Placez les couvercles à l’intérieur d’un nettoyant UV à la couche d’ozone, la surface à traiter étant orientée vers la lampe. Laissez l’oxygène entrer dans la chambre à cinq livres par pouce carré pendant cinq minutes. Ensuite, coupez le flux d’oxygène.

Allumez maintenant les lumières ultraviolettes pendant 15 minutes, puis laissez reposer les couvercles pendant au moins 10 minutes pour permettre à l’ozone de se dissiper. Placez une gaine de couvercle fraîchement nettoyée dans un porte-échantillons de 25 millimètres. À l’aide d’un tube SM d’un quart de pouce à un seul objectif, découpez un joint de film par double couche de huit millimètres de diamètre et positionnez-le au centre du porte-échantillon.

Appliquez une gouttelette de 50 microlitres des petites vésicules unilamellaires au centre du joint de huit millimètres. Après avoir scellé la chambre, incubez à 37 degrés Celsius pendant une heure. Après l’incubation, utilisez une pipette pour rincer la solution.

Ajoutez 50 microlitres de tampon frais à la bicouche et répétez ce processus un total de 10 fois. Après le rinçage final, retirez le tampon du porte-échantillon. Ajoutez une aliquote de 50 microlitres de la protéine désirée dans un détergent, en veillant à ce que la concentration soit égale ou inférieure à la concentration critique de micella.

Incubez l’échantillon à 37 degrés Celsius pendant au moins une heure pour permettre l’incorporation des protéines, rincez l’échantillon avec un tampon pour éliminer toute protéine et détergent non incorporés. Réglez la vitesse verticale de décalage des pixels à environ 600 nanosecondes et augmentez la tension d’horloge verticale en mode overclock. Ensuite, configurez la lecture horizontale des pixels à sa vitesse maximale.

Ajustez le gain du préamplificateur à deux. Réglez la sortie de l’amplificateur pour la multiplication des électrons et réglez le gain du multiplicateur électronique à son niveau maximal. Ensuite, réglez le temps d’exposition à 25 millisecondes.

Confirmez que le taux d’images par seconde dépasse légèrement le temps d’exposition. Ajustez maintenant la puissance du laser jusqu’à ce que le signal se démarque clairement du bruit de fond. Collectez suffisamment de données d’imagerie pour obtenir un minimum de 1000 traces par échantillon.

Pour l’analyse de suivi, recadrez tous les ensembles de données à une taille cohérente et effectuez une correction de fond en utilisant Image J.In Fiji, glissez-déposer le fichier TIFF du film ou empilez dans l’interface. Pour entrer les détails de calibration des pixels, allez dans l’onglet analyser, sélectionnez définir l’échelle, et appliquez la calibration pixel à distance spécifique à l’instrument. Ensuite, sauvegardez une copie du jeu de données pour préserver l’original et suivre les modifications effectuées.

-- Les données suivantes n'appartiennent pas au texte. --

import Summits.CriticalPhenomena.PercolationContinuityZ3.Theorems.PercNearOneGluingNoHeavyPcintBSMRCoef3
import HarnessLib

/-!
# PCINT lane, PHASE 12 (plane method, long horizons): coefficient tables (adjacent check, real forms) for `k = 3` time axes, exact below `M = 300`, flat to `2000`

Cell `prim-pcint`, seat `prim-pcint-4` (gen 0); memo `run/shared/lean/prim/pcint/T-FIBRE-ROUTE.md` §PHASE 12.
`U_i ≥ u 3 i · DU`, `C_i ≥ cadj 3 i · DU` (`DU = 10^15`) for `i < 2000`: the first `300` entries are the rounded-up exact
values (checked against `OSM.vrow 3 300` / `OSM.vrow 3 301` in the kernel), the remaining `1700` entries equal `U_299`
(sound by `BSMR.u_real_flat` / `BSMR.cadj_real_flat`: `u` is non-increasing and `0 ≤ cadj ≤ u`).  Usable by every plane-method
instance with `k = 3` and horizon `N ≤ 2000` (site or bond, any reach).  Generated by the seat's `work/emitQ.py coef_files`.
-/

namespace Summit.CriticalPhenomena.PercolationContinuityZ3.Theorems.Pcint.BSMR.Coef3

open Summit.CriticalPhenomena.PercolationContinuityZ3.Theorems.Pcint.BSMR Summit.CriticalPhenomena.PercolationContinuityZ3.Theorems.Pcint.BSMX Summit.CriticalPhenomena.PercolationContinuityZ3.Theorems.Pcint.BSM

set_option maxHeartbeats 0 in
set_option maxRecDepth 65536 in
/-- `cadj 3 i · DU ≤ C_i` for `i < 300` (exact rationals from the tree's `OSM.vrow`). -/
theorem hC : ∀ i ∈ List.range 300, cadjqv (OSM.vrow 3 (300 + 1)) 3 i * 1000000000000000 ≤ (Cl.getD i 0 : ℚ) := by
  decide +kernel

/-- **`u 3 i · 10^15 ≤ U_i` for every `i < 2000`.** -/
theorem hUr : ∀ i < 2000, OSM.u 3 i * 1000000000000000 ≤ (Ul.getD i 0 : ℝ) :=
  u_real_flat (M := 300) (by norm_num) (by norm_num) Ul_length.ge hU hUflat

/-- **`cadj 3 i · 10^15 ≤ C_i` for every `i < 2000`.** -/
theorem hCr : ∀ i < 2000, cadj 3 i * 1000000000000000 ≤ (Cl.getD i 0 : ℝ) :=
  cadj_real_flat (M := 300) (by norm_num) (by norm_num) Cl_length.ge hU hC hCflat

end Summit.CriticalPhenomena.PercolationContinuityZ3.Theorems.Pcint.BSMR.Coef3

Soustrayez l’arrière-plan d’une région d’intérêt sélectionnée et appliquez-le à la copie sauvegardée des données originales. Allez dans l’onglet processus et choisissez soustraire arrière-plan. Dans l’onglet plugins, sélectionnez tracking, suivi de trackmate pour lancer la fenêtre de dialogue trackmate pour l’analyse de trackmate.

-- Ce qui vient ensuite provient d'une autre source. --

import Literature.Barriers.Schanuel.NesterenkoModularScopeOperator
import Literature.Barriers.Schanuel.NesterenkoModularScopeSeriesProofs
import Mathlib.Algebra.MvPolynomial.CommRing
import HarnessLib

/-!
# Barrier (Schanuel) `NesterenkoModularScope`: degree bookkeeping for `B_T = ∏_{k<T}(12D − 12k) A` (LNM 1752 Ch. 3, (16)) — proofs only

`Literature/Barriers/Schanuel/NesterenkoModularScopeOperatorProofs.lean` — sibling proofs file of
`NesterenkoModularScopeOperator.lean`. No new definitions; proofs only. The degree half of the
bounds (16) of LNM 1752 Ch. 3 Lemma 3.4 for the polynomials `B_T` (`nesterenkoB A T`):

* `nesterenkoD12_apply`: the derivation `12D` is
  `12 z ∂/∂z + (x₁² − x₂) ∂/∂x₁ + 4(x₁x₂ − x₃) ∂/∂x₂ + 6(x₁x₃ − x₂²) ∂/∂x₃` (formula (15));
* `degreeOf_zero_nesterenkoB_le`: `deg_z B_T ≤ deg_z A` ("`deg_z B ≤ N`");
* `totalDegree_nesterenkoB_le`: `deg B_T ≤ deg A + T` (each application of `12D − 12k` raises
  the total degree by at most one: quadratic coefficients times a first-order derivative), whence
  `deg_{xᵢ} B_T ≤ deg A + T ≤ 4N + T` for `deg_z A, deg_{xᵢ} A ≤ N` (the printed majorant gives
  `3N + T`; either is `≤ 2γ N log M` in Lemma 3.4).

## References

* [NesterenkoPhilippon2001] LNM 1752 (2001), Ch. 3 §3 (14)–(15) and Lemma 3.4 (p. 36), (16)–(18)
  (p. 37), (19) and the proof of Lemma 3.4 (p. 38).
-/

noncomputable section

open MvPolynomial
open Literature.NumberTheory.Transcendental

namespace Literature.Barriers.Schanuel

/-! ### Supports and degrees of partial derivatives -/

/-- A monomial of `∂p/∂xᵢ` comes from a monomial of `p` with one more `xᵢ`. [folklore] -/
theorem add_single_mem_support_of_mem_support_pderiv {σ R : Type*} [CommSemiring R] {i : σ}
    {p : MvPolynomial σ R} {m : σ →₀ ℕ} (hm : m ∈ (pderiv i p).support) :
    m + Finsupp.single i 1 ∈ p.support := by
  rw [mem_support_iff] at hm ⊢
  rw [coeff_pderiv] at hm
  exact left_ne_zero_of_mul hm

/-- `deg (f · ∂p/∂xᵢ) ≤ deg f + deg p − 1`. [folklore] -/
theorem totalDegree_mul_pderiv_le {σ R : Type*} [CommSemiring R] (i : σ) (f p : MvPolynomial σ R) :
    (f * pderiv i p).totalDegree ≤ f.totalDegree + p.totalDegree - 1 := by
  classical
  rw [totalDegree]
  refine Finset.sup_le fun s hs => ?_
  obtain ⟨a, ha, m, hm, rfl⟩ := Finset.mem_add.mp (support_mul f (pderiv i p) hs)
  have h1 : (a.sum fun _ e => e) ≤ f.totalDegree := le_totalDegree ha
  have h2 : ((m + Finsupp.single i 1).sum fun _ e => e) ≤ p.totalDegree :=
    le_totalDegree (add_single_mem_support_of_mem_support_pderiv hm)
  rw [Finsupp.sum_add_index' (fun _ => rfl) (fun _ _ _ => rfl), Finsupp.sum_single_index rfl] at h2
  rw [Finsupp.sum_add_index' (fun _ => rfl) (fun _ _ _ => rfl)]
  omega

/-- `deg_{xⱼ} ∂p/∂xᵢ ≤ deg_{xⱼ} p`. [folklore] -/
theorem degreeOf_pderiv_le {σ R : Type*} [CommSemiring R] (i j : σ) (p : MvPolynomial σ R) :
    (pderiv i p).degreeOf j ≤ p.degreeOf j := by
  classical
  rw [degreeOf_le_iff]
  intro m hm
  have h : (m + Finsupp.single i 1 : σ →₀ ℕ) j ≤ p.degreeOf j :=
    (degreeOf_le_iff.mp (le_refl (p.degreeOf j))) _
      (add_single_mem_support_of_mem_support_pderiv hm)
  have : m j ≤ (m + Finsupp.single i 1 : σ →₀ ℕ) j := by
    rw [Finsupp.add_apply]; exact Nat.le_add_right _ _
  exact this.trans h

/-- `deg_{xᵢ} (xᵢ ∂p/∂xᵢ) ≤ deg_{xᵢ} p` (Euler operator). [folklore] -/
theorem degreeOf_X_mul_pderiv_le {σ R : Type*} [CommSemiring R] (i : σ) (p : MvPolynomial σ R) :
    (X i * pderiv i p).degreeOf i ≤ p.degreeOf i := by
  classical
  rw [degreeOf_le_iff]
  intro s hs
  rw [support_X_mul, Finset.mem_map] at hs
  obtain ⟨m, hm, rfl⟩ := hs
  have h : (m + Finsupp.single i 1 : σ →₀ ℕ) i ≤ p.degreeOf i :=
    (degreeOf_le_iff.mp (le_refl (p.degreeOf i))) _
      (add_single_mem_support_of_mem_support_pderiv hm)
  rw [addLeftEmbedding_apply, add_comm]
  exact h

/-! ### The explicit formula (15) for `12D` and its degree bounds -/

/-- Formula (15): `12D E = 12 z ∂E/∂z + (x₁² − x₂) ∂E/∂x₁ + 4(x₁x₂ − x₃) ∂E/∂x₂ + 6(x₁x₃ − x₂²) ∂E/∂x₃`.
[cite: NesterenkoPhilippon2001, Ch. 3 §3 (15) (p. 36)] -/
theorem nesterenkoD12_apply (E : MvPolynomial (Fin 4) ℤ) :
    nesterenkoD12 E = C 12 * (X 0 * pderiv 0 E) + (X 1 ^ 2 - X 2) * pderiv 1 E +
      C 4 * ((X 1 * X 2 - X 3) * pderiv 2 E) + C 6 * ((X 1 * X 3 - X 2 ^ 2) * pderiv 3 E) := by
  set D' : Derivation ℤ (MvPolynomial (Fin 4) ℤ) (MvPolynomial (Fin 4) ℤ) :=
    (C 12 * X 0 : MvPolynomial (Fin 4) ℤ) • pderiv 0 +
      (X 1 ^ 2 - X 2 : MvPolynomial (Fin 4) ℤ) • pderiv 1 +
      (C 4 * (X 1 * X 2 - X 3) : MvPolynomial (Fin 4) ℤ) • pderiv 2 +
      (C 6 * (X 1 * X 3 - X 2 ^ 2) : MvPolynomial (Fin 4) ℤ) • pderiv 3 with hD'
  have hD : nesterenkoD12 = D' := by
    refine MvPolynomial.derivation_ext fun j => ?_
    rw [nesterenkoD12_X]
    fin_cases j <;>
      simp [hD', Derivation.add_apply, Derivation.smul_apply, pderiv_X, map_ofNat]
  rw [hD, hD']
  simp only [Derivation.add_apply, Derivation.smul_apply, smul_eq_mul]
  ring

/-- `deg_z (12D E) ≤ deg_z E`. [cite: NesterenkoPhilippon2001, Ch. 3 §3 (16) (p. 37)] -/
theorem degreeOf_zero_nesterenkoD12_le (E : MvPolynomial (Fin 4) ℤ) :
    (nesterenkoD12 E).degreeOf 0 ≤ E.degreeOf 0 := by
  classical
  rw [nesterenkoD12_apply]
  have hX : ∀ j : Fin 4, j ≠ 0 → (X j : MvPolynomial (Fin 4) ℤ).degreeOf 0 = 0 := by
    intro j hj
    rw [degreeOf_X, if_neg (Ne.symm hj)]
  have h1 : (X 1 ^ 2 - X 2 : MvPolynomial (Fin 4) ℤ).degreeOf 0 = 0 := by
    apply Nat.le_zero.mp
    refine (degreeOf_sub_le _ _ _).trans (max_le ((degreeOf_pow_le _ _ _).trans ?_) ?_)
    · rw [hX 1 (by decide)]
    · rw [hX 2 (by decide)]
  have h2 : (X 1 * X 2 - X 3 : MvPolynomial (Fin 4) ℤ).degreeOf 0 = 0 := by
    apply Nat.le_zero.mp
    refine (degreeOf_sub_le _ _ _).trans (max_le ((degreeOf_mul_le _ _ _).trans ?_) ?_)
    · rw [hX 1 (by decide), hX 2 (by decide)]
    · rw [hX 3 (by decide)]
  have h3 : (X 1 * X 3 - X 2 ^ 2 : MvPolynomial (Fin 4) ℤ).degreeOf 0 = 0 := by
    apply Nat.le_zero.mp
    refine (degreeOf_sub_le _ _ _).trans (max_le ((degreeOf_mul_le _ _ _).trans ?_)
      ((degreeOf_pow_le _ _ _).trans ?_))
    · rw [hX 1 (by decide), hX 3 (by decide)]
    · rw [hX 2 (by decide)]
  have t0 : (C 12 * (X 0 * pderiv 0 E) : MvPolynomial (Fin 4) ℤ).degreeOf 0 ≤ E.degreeOf 0 :=
    (degreeOf_C_mul_le _ _ _).trans (degreeOf_X_mul_pderiv_le 0 E)
  have t1 : ((X 1 ^ 2 - X 2) * pderiv 1 E : MvPolynomial (Fin 4) ℤ).degreeOf 0 ≤ E.degreeOf 0 := by
    refine (degreeOf_mul_le _ _ _).trans ?_
    rw [h1, zero_add]; exact degreeOf_pderiv_le 1 0 E
  have t2 : (C 4 * ((X 1 * X 2 - X 3) * pderiv 2 E) : MvPolynomial (Fin 4) ℤ).degreeOf 0 ≤
      E.degreeOf 0 := by
    refine (degreeOf_C_mul_le _ _ _).trans ((degreeOf_mul_le _ _ _).trans ?_)
    rw [h2, zero_add]; exact degreeOf_pderiv_le 2 0 E
  have t3 : (C 6 * ((X 1 * X 3 - X 2 ^ 2) * pderiv 3 E) : MvPolynomial (Fin 4) ℤ).degreeOf 0 ≤
      E.degreeOf 0 := by
    refine (degreeOf_C_mul_le _ _ _).trans ((degreeOf_mul_le _ _ _).trans ?_)
    rw [h3, zero_add]; exact degreeOf_pderiv_le 3 0 E
  refine (degreeOf_add_le _ _ _).trans (max_le ((degreeOf_add_le _ _ _).trans
    (max_le ((degreeOf_add_le _ _ _).trans (max_le t0 t1)) t2)) t3)

/-- `deg (12D E) ≤ deg E + 1`. [cite: NesterenkoPhilippon2001, Ch. 3 §3 proof of Lemma 3.4 (p. 38)] -/
theorem totalDegree_nesterenkoD12_le (E : MvPolynomial (Fin 4) ℤ) :
    (nesterenkoD12 E).totalDegree ≤ E.totalDegree + 1 := by
  rw [nesterenkoD12_apply]
  have hC : ∀ (a : ℤ) (p : MvPolynomial (Fin 4) ℤ), (C a * p).totalDegree ≤ p.totalDegree :=
    fun a p => (totalDegree_mul _ _).trans (by rw [totalDegree_C, zero_add])
  have hX : ∀ j : Fin 4, (X j : MvPolynomial (Fin 4) ℤ).totalDegree = 1 := fun j => totalDegree_X j
  have q1 : (X 1 ^ 2 - X 2 : MvPolynomial (Fin 4) ℤ).totalDegree ≤ 2 :=
    (totalDegree_sub _ _).trans (max_le (by rw [totalDegree_X_pow]) (by rw [hX]; norm_num))
  have q2 : (X 1 * X 2 - X 3 : MvPolynomial (Fin 4) ℤ).totalDegree ≤ 2 :=
    (totalDegree_sub _ _).trans (max_le ((totalDegree_mul _ _).trans (by rw [hX, hX]))
      (by rw [hX]; norm_num))
  have q3 : (X 1 * X 3 - X 2 ^ 2 : MvPolynomial (Fin 4) ℤ).totalDegree ≤ 2 :=
    (totalDegree_sub _ _).trans (max_le ((totalDegree_mul _ _).trans (by rw [hX, hX]))
      (by rw [totalDegree_X_pow]))
  have t0 : (C 12 * (X 0 * pderiv 0 E) : MvPolynomial (Fin 4) ℤ).totalDegree ≤ E.totalDegree + 1 := by
    refine (hC _ _).trans ((totalDegree_mul_pderiv_le 0 _ E).trans ?_)
    rw [hX]; omega
  have t1 : ((X 1 ^ 2 - X 2) * pderiv 1 E : MvPolynomial (Fin 4) ℤ).totalDegree ≤ E.totalDegree + 1 :=
    (totalDegree_mul_pderiv_le 1 _ E).trans (by omega)
  have t2 : (C 4 * ((X 1 * X 2 - X 3) * pderiv 2 E) : MvPolynomial (Fin 4) ℤ).totalDegree ≤
      E.totalDegree + 1 :=
    (hC _ _).trans ((totalDegree_mul_pderiv_le 2 _ E).trans (by omega))
  have t3 : (C 6 * ((X 1 * X 3 - X 2 ^ 2) * pderiv 3 E) : MvPolynomial (Fin 4) ℤ).totalDegree ≤
      E.totalDegree + 1 :=
    (hC _ _).trans ((totalDegree_mul_pderiv_le 3 _ E).trans (by omega))
  refine (totalDegree_add _ _).trans (max_le ((totalDegree_add _ _).trans
    (max_le ((totalDegree_add _ _).trans (max_le t0 t1)) t2)) t3)

/-! ### (16) for `B_T` -/

/-- **(16), `z`-degree**: `deg_z B_T ≤ deg_z A`. [cite: NesterenkoPhilippon2001, Ch. 3 Lemma 3.4 (16) (p. 37)] -/
theorem degreeOf_zero_nesterenkoB_le (A : MvPolynomial (Fin 4) ℤ) :
    ∀ T : ℕ, (nesterenkoB A T).degreeOf 0 ≤ A.degreeOf 0
  | 0 => le_rfl
  | T + 1 => by
    rw [nesterenkoB_succ, ← C_mul']
    refine (degreeOf_sub_le _ _ _).trans (max_le ?_ ?_)
    · exact (degreeOf_zero_nesterenkoD12_le _).trans (degreeOf_zero_nesterenkoB_le A T)
    · exact (degreeOf_C_mul_le _ _ _).trans (degreeOf_zero_nesterenkoB_le A T)

/-- **(16), total degree**: `deg B_T ≤ deg A + T`. [cite: NesterenkoPhilippon2001, Ch. 3 Lemma 3.4 (16) (p. 37)] -/
theorem totalDegree_nesterenkoB_le (A : MvPolynomial (Fin 4) ℤ) :
    ∀ T : ℕ, (nesterenkoB A T).totalDegree ≤ A.totalDegree + T
  | 0 => by simp
  | T + 1 => by
    rw [nesterenkoB_succ, ← C_mul']
    refine (totalDegree_sub _ _).trans (max_le ?_ ?_)
    · have := totalDegree_nesterenkoD12_le (nesterenkoB A T)
      have := totalDegree_nesterenkoB_le A T
      omega
    · refine (totalDegree_mul _ _).trans ?_
      rw [totalDegree_C, zero_add]
      exact (totalDegree_nesterenkoB_le A T).trans (Nat.le_succ _)

/-- **(16), partial `x`-degrees**: if `deg_z A, deg_{xᵢ} A ≤ N` then `deg_{xᵢ} B_T ≤ 4N + T`.
[cite: NesterenkoPhilippon2001, Ch. 3 Lemma 3.4 (16) (p. 37)] -/
theorem degreeOf_nesterenkoB_le {A : MvPolynomial (Fin 4) ℤ} {N : ℕ} (hA : ∀ i, A.degreeOf i ≤ N)
    (T : ℕ) (i : Fin 4) : (nesterenkoB A T).degreeOf i ≤ 4 * N + T := by
  refine (degreeOf_le_totalDegree _ _).trans ((totalDegree_nesterenkoB_le A T).trans ?_)
  have h := totalDegree_le_sum_degreeOf A
  rw [Fin.sum_univ_four] at h
  have := hA 0; have := hA 1; have := hA 2; have := hA 3
  omega

end Literature.Barriers.Schanuel

end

Le degré de marquage pour les quatre tétramères AQP a été calculé à 4,12 grâce à la spectrométrie UV-visible et l’analyse de distribution de Poisson a indiqué que 98 % des tétramères portaient au moins une molécule de colorant fluorescent. L’histogramme montre une large distribution des tailles de pas cohérente avec la diffusion de réseaux orthogonaux de particules de tailles différentes, et le coefficient de diffusion moyen calculé était de 0,0143 micromètre carré par seconde. Dans cette vidéo, nous avons identifié des états clés importants pour la régulation de l’aquaporine quatre et leurs forces thermodynamiques associées.

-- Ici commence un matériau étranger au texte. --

import Literature.Computability.MetaComplexity.MCSPUniversalInverterReduction
import Literature.Computability.Cryptography.OracleStretchReduction
import HarnessLib

/-!
# `MCSP` as a universal inverter from MILDLY NON-UNIFORM, ONE-BIT-STRETCH relativised HILL (proof)

`MCSPUniversalInverterReduction.lean` proves the named fact `AllenderEtAl2006_MCSP_universalInverter`
(Allender–Buhrman–Koucký–van Melkebeek–Ronneburger 2006, Thm. 45 with §4.2: an `MCSP` oracle inverts
every polynomial-time length-preserving `f_y` on average at every length) from the hypothesis `hHILL` —
ABK⁺06 Thm. 44, the relativised UNIFORM, LENGTH-DOUBLING HILL reduction for the dense `MCSP` test
`L = (MCSPSize ⌊√(2ⁿ)⌋)ᶜ`. Håstad–Impagliazzo–Levin–Luby 1999 reach that statement in three moves their
paper keeps separate: (i) a MILDLY NON-UNIFORM pseudorandom generator `g(aₙ, ·)` from any one-way
function, stretching by ONE bit, with a weak-preserving mildly non-uniform oracle-machine reduction
(HILL Thm. 6.2.1 + §4.7 + §4.6 = Thm. 7.0.5; Def. 2.3.3, Def. 3.6.1: "`g^{(·)}` and `M^{(·)}` are both
allowed access to an integer-valued polynomial parameter `aₙ` that depends on `f`"), (ii) Prop. 3.3.4
(stretching), (iii) Prop. 4.8.1 (exclusive-or over all advice values, removing the non-uniformity).
Against the `MCSP` test, (ii) and (iii) are not needed on the HILL side: the test breaks EVERY
polynomial-time generator family uniformly in its parameter (`mcspTest_breaks_generators`), hence every
advice candidate at once, and inversion of `f_y` tolerates guessing the advice. This file proves the
named fact from the correspondingly WEAKER hypothesis `hMNU` — move (i) alone, relativised to `L`, at
every length, with one-sided gaps:

> for every `F ∈ FP` with length-preserving sections there are `G ∈ FP` and polynomials `d ≥ id`, `A`
> such that for every PPT oracle adversary `M` and positive polynomial `p` there are a PPT oracle
> adversary `N`, a positive polynomial `q` and a threshold `n₀` with: for every `n ≥ n₀` and `y` SOME advice `a ≤ A(n)` has —
> writing `u = ⟨⟨y, 1ⁿ⟩, 1ᵃ⟩` — a common output length `|G ⟨u, t⟩| = ℓ ≥ d(n) + 1` for `|t| = d(n)`, and
> `Pr_{z←U_ℓ}[M^L⟨u, z⟩ = 1] − Pr_{t←U_{d(n)}}[M^L⟨u, G⟨u,t⟩⟩ = 1] ≥ 1/p(n)` implies that `N^L`,
> given `⟨u, f_y(x)⟩` for a uniform `x ∈ {0,1}ⁿ`, outputs an `f_y`-preimage with probability `≥ 1/q(n)`

(`mcsp_universalInverter_of_mnuHILL`). The proof, on the `MCSP` side only: normalise the candidates to
one-bit stretchers (their `(d(n)+1)`-prefixes) and iterate them to the length-doubling family `OStretch.gen2 G` (Goldreich
Constr. 3.3.2 with the context `u`, `OracleStretchReduction.lean`); the dense `MCSP` test breaks that
family at every parameter `u` of polynomial length (`mcspTest_breaks_generators`, `exists_tableFunction`);
the relativised exact hybrid reduction (`OStretch.exists_oneStep_distinguisher`) turns the breaker into
a one-step distinguisher with one-sided gap `≥ 1/(32 D(ℓ)⁴ (4ℓ+1))`, `ℓ = d(n)`, for EVERY advice `a`, which read through the prefix map `⟨u, w⟩ ↦ ⟨u, w ↾ (d(n)+1)⟩` (`OracleAdversary.exists_ppt_outputPMF_precomp`) distinguishes the candidate's full output from `U_ℓ` with the same gap;
`hMNU` yields the advice-reading inverter `N`; the final inverter guesses `a` from `|bin A(n)|` fresh
coins and inserts `1ⁿ` (randomised preprocessing, `OracleAdversary.exists_ppt_outputPMF_rprecomp`,
`OracleAdversaryCoinPrefix.lean`), losing the factor `2^{|bin A(n)|} ≤ 2A(n) + 1`; patching at `n = 0`
and the oracle transfer `P^{P^{MCSP}} = P^{MCSP}` are the tree's (`UniversalAvgInverter.of_eventually`,
`mcsp_universalInverter_of_exists_PRel`; the threshold `n₀` of `hMNU` is absorbed by the same patching). Theorems only; no new definitions or named facts. What
remains open for `AllenderEtAl2006_MCSP_universalInverter_holds` is exactly `hMNU`: HILL Thm. 7.0.5
(from Thm. 6.2.1, Lemma 4.7.2, Thm. 4.6.4), relativised, per length.

## References

* E. Allender, H. Buhrman, M. Koucký, D. van Melkebeek, D. Ronneburger, *Power from random strings*,
  SIAM J. Comput. 35(6) (2006) [AllenderEtAl2006]: Thm. 44, Thm. 45 and its proof (pp. 23–24 of the
  author version), §4.2 (p. 24).
* J. Håstad, R. Impagliazzo, L. A. Levin, M. Luby, *A pseudorandom generator from any one-way function*,
  SIAM J. Comput. 28 (1999) [HastadImpagliazzoLevinLuby1999]: Def. 2.3.3 and Def. 3.1.1 (mildly
  non-uniform), Def. 3.6.1 (reductions), Prop. 3.3.4, Prop. 4.8.1, §4.9, Thm. 6.2.1, Thm. 6.2.2,
  Thm. 7.0.5.
* O. Goldreich, *Foundations of Cryptography I*, CUP 2001: Construction 3.3.2, Thm. 3.3.3.
* E. Allender, B. Das, Inform. and Comput. 256 (2017) [AllenderDas2017]: Thm. 1 and the remark after it.
-/

namespace Literature.Computability.MetaComplexity

open _root_.Computability Complexity Complexity.Brick Cryptography Finset OStretch

/-! ### Averaging lemmas -/

/-- The normalised candidate is the `(|t|+1)`-prefix of the candidate's output when that output is long
enough. [folklore] -/
private theorem os_eq_take_adv (G : List Bool → List Bool) {c t : List Bool}
    (h : t.length + 1 ≤ (G (boolPair c t)).length) : os G c t = (G (boolPair c t)).take (t.length + 1) := by
  rw [os, List.take_append_of_le_length h]

/-- Monotonicity of uniform averages. [folklore] -/
private theorem uniformAvg_mono_adv {k : ℕ} {f g : List Bool → ℝ} (h : ∀ x : List Bool, x.length = k → f x ≤ g x) :
    uniformAvg k f ≤ uniformAvg k g := by
  unfold uniformAvg
  exact div_le_div_of_nonneg_right (Finset.sum_le_sum fun v _ => h _ (by simp)) (by positivity)

/-- A constant factor comes out of a uniform average. [folklore] -/
private theorem uniformAvg_const_mul_adv (k : ℕ) (b : ℝ) (f : List Bool → ℝ) :
    uniformAvg k (fun x => b * f x) = b * uniformAvg k f := by
  unfold uniformAvg
  rw [← Finset.mul_sum, mul_div_assoc]

/-- **The probability of guessing the advice**: for `a < 2^κ`, `κ ≤ K`, the fraction of coin strings
`c ∈ {0,1}^K` with `⟦c ↾ κ⟧ = a` is exactly `2^{−κ}`. [cite: HastadImpagliazzoLevinLuby1999, Prop. 4.8.1 (proof: "in particular it works when i = a_n")] -/
private theorem uniformAvg_guess {κ K a : ℕ} (hκ : κ ≤ K) (ha : a < 2 ^ κ) :
    uniformAvg K (fun c : List Bool => if bitsToNat (c.take κ) = a then (1 : ℝ) else 0) = 1 / 2 ^ κ := by
  obtain ⟨e, rfl⟩ : ∃ e, K = κ + e := ⟨K - κ, by omega⟩
  rw [uniformAvg_take κ e (fun c₁ : List Bool => if bitsToNat c₁ = a then (1 : ℝ) else 0),
    uniformAvg_bitsToNat κ (fun m : ℕ => if m = a then (1 : ℝ) else 0)]
  congr 1
  rw [Finset.sum_ite_eq' (range (2 ^ κ)) a (fun _ => (1 : ℝ)), if_pos (mem_range.2 ha)]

Ce protocole élimine la confusion dans la création de membranes biomimétiques avec des protéines transmembranaires purifiées, adaptées au suivi de molécules uniques en accéléré. Machines à protéines fonctionnant aux points d’inflexion : le suivi d’une seule protéine en accéléré permet l’observation directe des voies stochastiques, des branches et des impasses.